[The problem]
Your task is to copy the lines of the data below from the line holding "statement-level skeleton of" through the line holding "integrating by parts, and", inclusive, exactly and with nothing added.

[Data records]

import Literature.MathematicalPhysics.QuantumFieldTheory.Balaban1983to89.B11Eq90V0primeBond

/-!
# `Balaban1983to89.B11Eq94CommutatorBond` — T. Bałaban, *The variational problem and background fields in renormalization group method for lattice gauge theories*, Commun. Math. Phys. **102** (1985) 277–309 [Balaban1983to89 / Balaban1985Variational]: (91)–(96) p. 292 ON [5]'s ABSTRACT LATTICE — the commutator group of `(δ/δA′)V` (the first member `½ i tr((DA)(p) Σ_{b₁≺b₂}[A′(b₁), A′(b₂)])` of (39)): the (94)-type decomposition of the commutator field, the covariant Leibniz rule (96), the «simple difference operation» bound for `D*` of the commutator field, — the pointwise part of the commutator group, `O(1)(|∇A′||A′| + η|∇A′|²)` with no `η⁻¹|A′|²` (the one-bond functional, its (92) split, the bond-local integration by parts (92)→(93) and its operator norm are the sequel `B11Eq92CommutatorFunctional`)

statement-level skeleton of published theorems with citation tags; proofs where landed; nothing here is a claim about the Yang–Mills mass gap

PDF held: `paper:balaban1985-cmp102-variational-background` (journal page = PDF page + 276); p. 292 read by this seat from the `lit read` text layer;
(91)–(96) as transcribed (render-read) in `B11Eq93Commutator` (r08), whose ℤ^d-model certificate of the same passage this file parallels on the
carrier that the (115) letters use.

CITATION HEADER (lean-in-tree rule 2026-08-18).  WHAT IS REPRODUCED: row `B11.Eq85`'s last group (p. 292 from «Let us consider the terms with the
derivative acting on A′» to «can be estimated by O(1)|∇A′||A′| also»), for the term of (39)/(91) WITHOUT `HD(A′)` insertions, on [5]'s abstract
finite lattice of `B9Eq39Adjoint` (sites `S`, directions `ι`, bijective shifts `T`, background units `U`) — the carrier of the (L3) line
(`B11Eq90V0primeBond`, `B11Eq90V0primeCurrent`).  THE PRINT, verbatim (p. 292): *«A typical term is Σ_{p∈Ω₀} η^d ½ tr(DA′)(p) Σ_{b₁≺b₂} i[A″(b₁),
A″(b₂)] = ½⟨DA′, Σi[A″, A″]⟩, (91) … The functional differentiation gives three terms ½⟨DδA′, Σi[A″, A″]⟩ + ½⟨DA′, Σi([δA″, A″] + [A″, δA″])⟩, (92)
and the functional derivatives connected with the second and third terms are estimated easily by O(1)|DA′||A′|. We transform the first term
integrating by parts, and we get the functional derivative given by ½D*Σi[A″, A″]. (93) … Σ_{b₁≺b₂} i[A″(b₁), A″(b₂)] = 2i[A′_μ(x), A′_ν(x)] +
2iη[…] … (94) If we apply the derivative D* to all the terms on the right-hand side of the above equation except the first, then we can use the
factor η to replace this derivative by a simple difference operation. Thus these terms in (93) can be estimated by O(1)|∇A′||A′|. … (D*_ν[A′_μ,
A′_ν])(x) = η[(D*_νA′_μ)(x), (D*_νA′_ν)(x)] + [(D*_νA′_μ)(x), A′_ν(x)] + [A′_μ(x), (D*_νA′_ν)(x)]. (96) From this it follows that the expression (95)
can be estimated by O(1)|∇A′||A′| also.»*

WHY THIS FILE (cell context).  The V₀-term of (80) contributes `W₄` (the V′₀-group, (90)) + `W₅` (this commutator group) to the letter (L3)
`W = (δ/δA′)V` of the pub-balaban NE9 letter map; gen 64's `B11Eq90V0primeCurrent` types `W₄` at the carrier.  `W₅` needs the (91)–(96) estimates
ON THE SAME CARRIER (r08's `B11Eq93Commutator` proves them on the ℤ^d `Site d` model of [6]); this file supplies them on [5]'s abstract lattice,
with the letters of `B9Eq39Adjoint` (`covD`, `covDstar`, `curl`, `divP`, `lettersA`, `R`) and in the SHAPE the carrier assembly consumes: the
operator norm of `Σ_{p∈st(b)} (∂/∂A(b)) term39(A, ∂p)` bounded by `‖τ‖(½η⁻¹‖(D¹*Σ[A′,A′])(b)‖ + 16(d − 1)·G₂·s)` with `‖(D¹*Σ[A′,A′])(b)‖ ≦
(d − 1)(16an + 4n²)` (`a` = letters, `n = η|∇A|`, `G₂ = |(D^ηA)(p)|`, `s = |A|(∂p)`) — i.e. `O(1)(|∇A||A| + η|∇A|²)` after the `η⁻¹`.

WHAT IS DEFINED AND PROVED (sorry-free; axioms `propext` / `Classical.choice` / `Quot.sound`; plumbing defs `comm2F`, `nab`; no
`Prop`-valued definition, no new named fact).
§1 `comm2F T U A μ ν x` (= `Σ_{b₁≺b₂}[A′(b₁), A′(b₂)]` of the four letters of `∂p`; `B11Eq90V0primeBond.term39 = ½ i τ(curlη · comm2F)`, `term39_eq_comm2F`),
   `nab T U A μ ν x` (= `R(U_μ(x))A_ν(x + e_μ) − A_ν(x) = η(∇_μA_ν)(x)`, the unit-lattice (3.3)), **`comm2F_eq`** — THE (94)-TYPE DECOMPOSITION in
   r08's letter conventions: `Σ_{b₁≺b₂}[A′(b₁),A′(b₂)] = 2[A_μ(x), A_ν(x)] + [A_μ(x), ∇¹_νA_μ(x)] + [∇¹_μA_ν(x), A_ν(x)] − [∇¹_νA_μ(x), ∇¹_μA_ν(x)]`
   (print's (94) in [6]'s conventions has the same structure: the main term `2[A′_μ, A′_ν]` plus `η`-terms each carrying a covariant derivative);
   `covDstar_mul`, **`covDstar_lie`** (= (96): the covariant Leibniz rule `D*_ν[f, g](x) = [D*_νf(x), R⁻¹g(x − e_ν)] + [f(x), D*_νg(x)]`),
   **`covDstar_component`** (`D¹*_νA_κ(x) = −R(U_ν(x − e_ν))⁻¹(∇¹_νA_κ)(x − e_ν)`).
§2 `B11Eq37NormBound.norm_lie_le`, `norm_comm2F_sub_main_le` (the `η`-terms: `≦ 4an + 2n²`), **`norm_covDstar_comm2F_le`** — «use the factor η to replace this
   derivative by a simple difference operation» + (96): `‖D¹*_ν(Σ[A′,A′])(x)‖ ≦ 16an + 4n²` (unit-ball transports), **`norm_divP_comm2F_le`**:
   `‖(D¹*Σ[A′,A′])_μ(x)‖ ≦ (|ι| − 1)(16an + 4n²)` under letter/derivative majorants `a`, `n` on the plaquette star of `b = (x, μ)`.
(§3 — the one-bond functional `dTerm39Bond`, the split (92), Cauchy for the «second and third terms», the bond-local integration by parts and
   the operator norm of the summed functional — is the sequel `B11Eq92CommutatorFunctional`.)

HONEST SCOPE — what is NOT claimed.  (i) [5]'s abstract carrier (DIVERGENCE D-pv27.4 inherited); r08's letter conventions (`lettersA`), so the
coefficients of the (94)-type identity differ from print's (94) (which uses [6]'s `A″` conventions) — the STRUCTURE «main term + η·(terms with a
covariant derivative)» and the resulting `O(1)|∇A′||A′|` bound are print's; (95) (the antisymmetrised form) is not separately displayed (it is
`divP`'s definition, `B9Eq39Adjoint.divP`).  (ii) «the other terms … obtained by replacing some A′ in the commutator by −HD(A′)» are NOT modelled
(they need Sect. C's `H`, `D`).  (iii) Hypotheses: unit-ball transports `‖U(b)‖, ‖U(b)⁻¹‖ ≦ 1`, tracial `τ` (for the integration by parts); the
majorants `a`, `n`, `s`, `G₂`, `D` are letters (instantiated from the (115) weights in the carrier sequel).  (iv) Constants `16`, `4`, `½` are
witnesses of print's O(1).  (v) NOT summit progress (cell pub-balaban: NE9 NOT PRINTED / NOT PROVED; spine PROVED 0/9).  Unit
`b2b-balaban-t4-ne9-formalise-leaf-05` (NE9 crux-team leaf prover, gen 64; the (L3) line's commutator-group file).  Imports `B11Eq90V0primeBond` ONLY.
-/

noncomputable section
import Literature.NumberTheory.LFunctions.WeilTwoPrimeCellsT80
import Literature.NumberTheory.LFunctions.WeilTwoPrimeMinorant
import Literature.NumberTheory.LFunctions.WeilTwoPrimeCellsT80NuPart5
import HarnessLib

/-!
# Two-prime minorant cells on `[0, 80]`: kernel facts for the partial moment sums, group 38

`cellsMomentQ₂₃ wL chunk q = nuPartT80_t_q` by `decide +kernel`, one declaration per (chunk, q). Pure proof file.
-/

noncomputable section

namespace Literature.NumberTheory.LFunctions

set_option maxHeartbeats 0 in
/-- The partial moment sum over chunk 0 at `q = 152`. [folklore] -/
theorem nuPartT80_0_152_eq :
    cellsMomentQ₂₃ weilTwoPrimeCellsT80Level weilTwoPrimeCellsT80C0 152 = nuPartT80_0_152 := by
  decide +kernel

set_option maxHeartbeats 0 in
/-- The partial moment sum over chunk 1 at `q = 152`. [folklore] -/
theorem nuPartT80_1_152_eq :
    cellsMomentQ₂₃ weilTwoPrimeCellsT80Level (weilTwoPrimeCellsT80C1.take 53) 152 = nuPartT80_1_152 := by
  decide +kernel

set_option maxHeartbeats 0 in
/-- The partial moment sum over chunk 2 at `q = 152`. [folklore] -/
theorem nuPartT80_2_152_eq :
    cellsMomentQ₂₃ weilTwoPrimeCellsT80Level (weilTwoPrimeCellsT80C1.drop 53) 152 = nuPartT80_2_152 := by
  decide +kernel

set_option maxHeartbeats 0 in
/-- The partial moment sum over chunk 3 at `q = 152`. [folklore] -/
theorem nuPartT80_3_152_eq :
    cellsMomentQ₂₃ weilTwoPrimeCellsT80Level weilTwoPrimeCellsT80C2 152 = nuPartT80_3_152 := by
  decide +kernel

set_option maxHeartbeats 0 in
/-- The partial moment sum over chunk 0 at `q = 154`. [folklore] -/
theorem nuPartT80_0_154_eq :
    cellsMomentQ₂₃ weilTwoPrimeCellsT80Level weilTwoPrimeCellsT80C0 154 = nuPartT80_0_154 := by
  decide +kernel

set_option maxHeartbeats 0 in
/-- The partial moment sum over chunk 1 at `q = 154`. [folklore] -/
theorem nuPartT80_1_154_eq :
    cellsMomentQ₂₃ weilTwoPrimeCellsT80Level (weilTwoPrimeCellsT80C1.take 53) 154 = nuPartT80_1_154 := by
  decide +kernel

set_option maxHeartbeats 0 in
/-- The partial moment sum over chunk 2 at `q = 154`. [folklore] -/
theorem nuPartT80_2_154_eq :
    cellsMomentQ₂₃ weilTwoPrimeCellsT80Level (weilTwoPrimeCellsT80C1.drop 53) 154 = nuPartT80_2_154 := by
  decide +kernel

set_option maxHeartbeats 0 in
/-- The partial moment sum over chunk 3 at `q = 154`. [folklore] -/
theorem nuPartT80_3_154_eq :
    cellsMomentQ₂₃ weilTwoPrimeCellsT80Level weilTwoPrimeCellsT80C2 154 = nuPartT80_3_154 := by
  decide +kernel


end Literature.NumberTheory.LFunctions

[Response to this task]
statement-level skeleton of published theorems with citation tags; proofs where landed; nothing here is a claim about the Yang–Mills mass gap

PDF held: `paper:balaban1985-cmp102-variational-background` (journal page = PDF page + 276); p. 292 read by this seat from the `lit read` text layer;
(91)–(96) as transcribed (render-read) in `B11Eq93Commutator` (r08), whose ℤ^d-model certificate of the same passage this file parallels on the
carrier that the (115) letters use.

CITATION HEADER (lean-in-tree rule 2026-08-18).  WHAT IS REPRODUCED: row `B11.Eq85`'s last group (p. 292 from «Let us consider the terms with the
derivative acting on A′» to «can be estimated by O(1)|∇A′||A′| also»), for the term of (39)/(91) WITHOUT `HD(A′)` insertions, on [5]'s abstract
finite lattice of `B9Eq39Adjoint` (sites `S`, directions `ι`, bijective shifts `T`, background units `U`) — the carrier of the (L3) line
(`B11Eq90V0primeBond`, `B11Eq90V0primeCurrent`).  THE PRINT, verbatim (p. 292): *«A typical term is Σ_{p∈Ω₀} η^d ½ tr(DA′)(p) Σ_{b₁≺b₂} i[A″(b₁),
A″(b₂)] = ½⟨DA′, Σi[A″, A″]⟩, (91) … The functional differentiation gives three terms ½⟨DδA′, Σi[A″, A″]⟩ + ½⟨DA′, Σi([δA″, A″] + [A″, δA″])⟩, (92)
and the functional derivatives connected with the second and third terms are estimated easily by O(1)|DA′||A′|. We transform the first term
integrating by parts, and we get the functional derivative given by ½D*Σi[A″, A″]. (93) … Σ_{b₁≺b₂} i[A″(b₁), A″(b₂)] = 2i[A′_μ(x), A′_ν(x)] +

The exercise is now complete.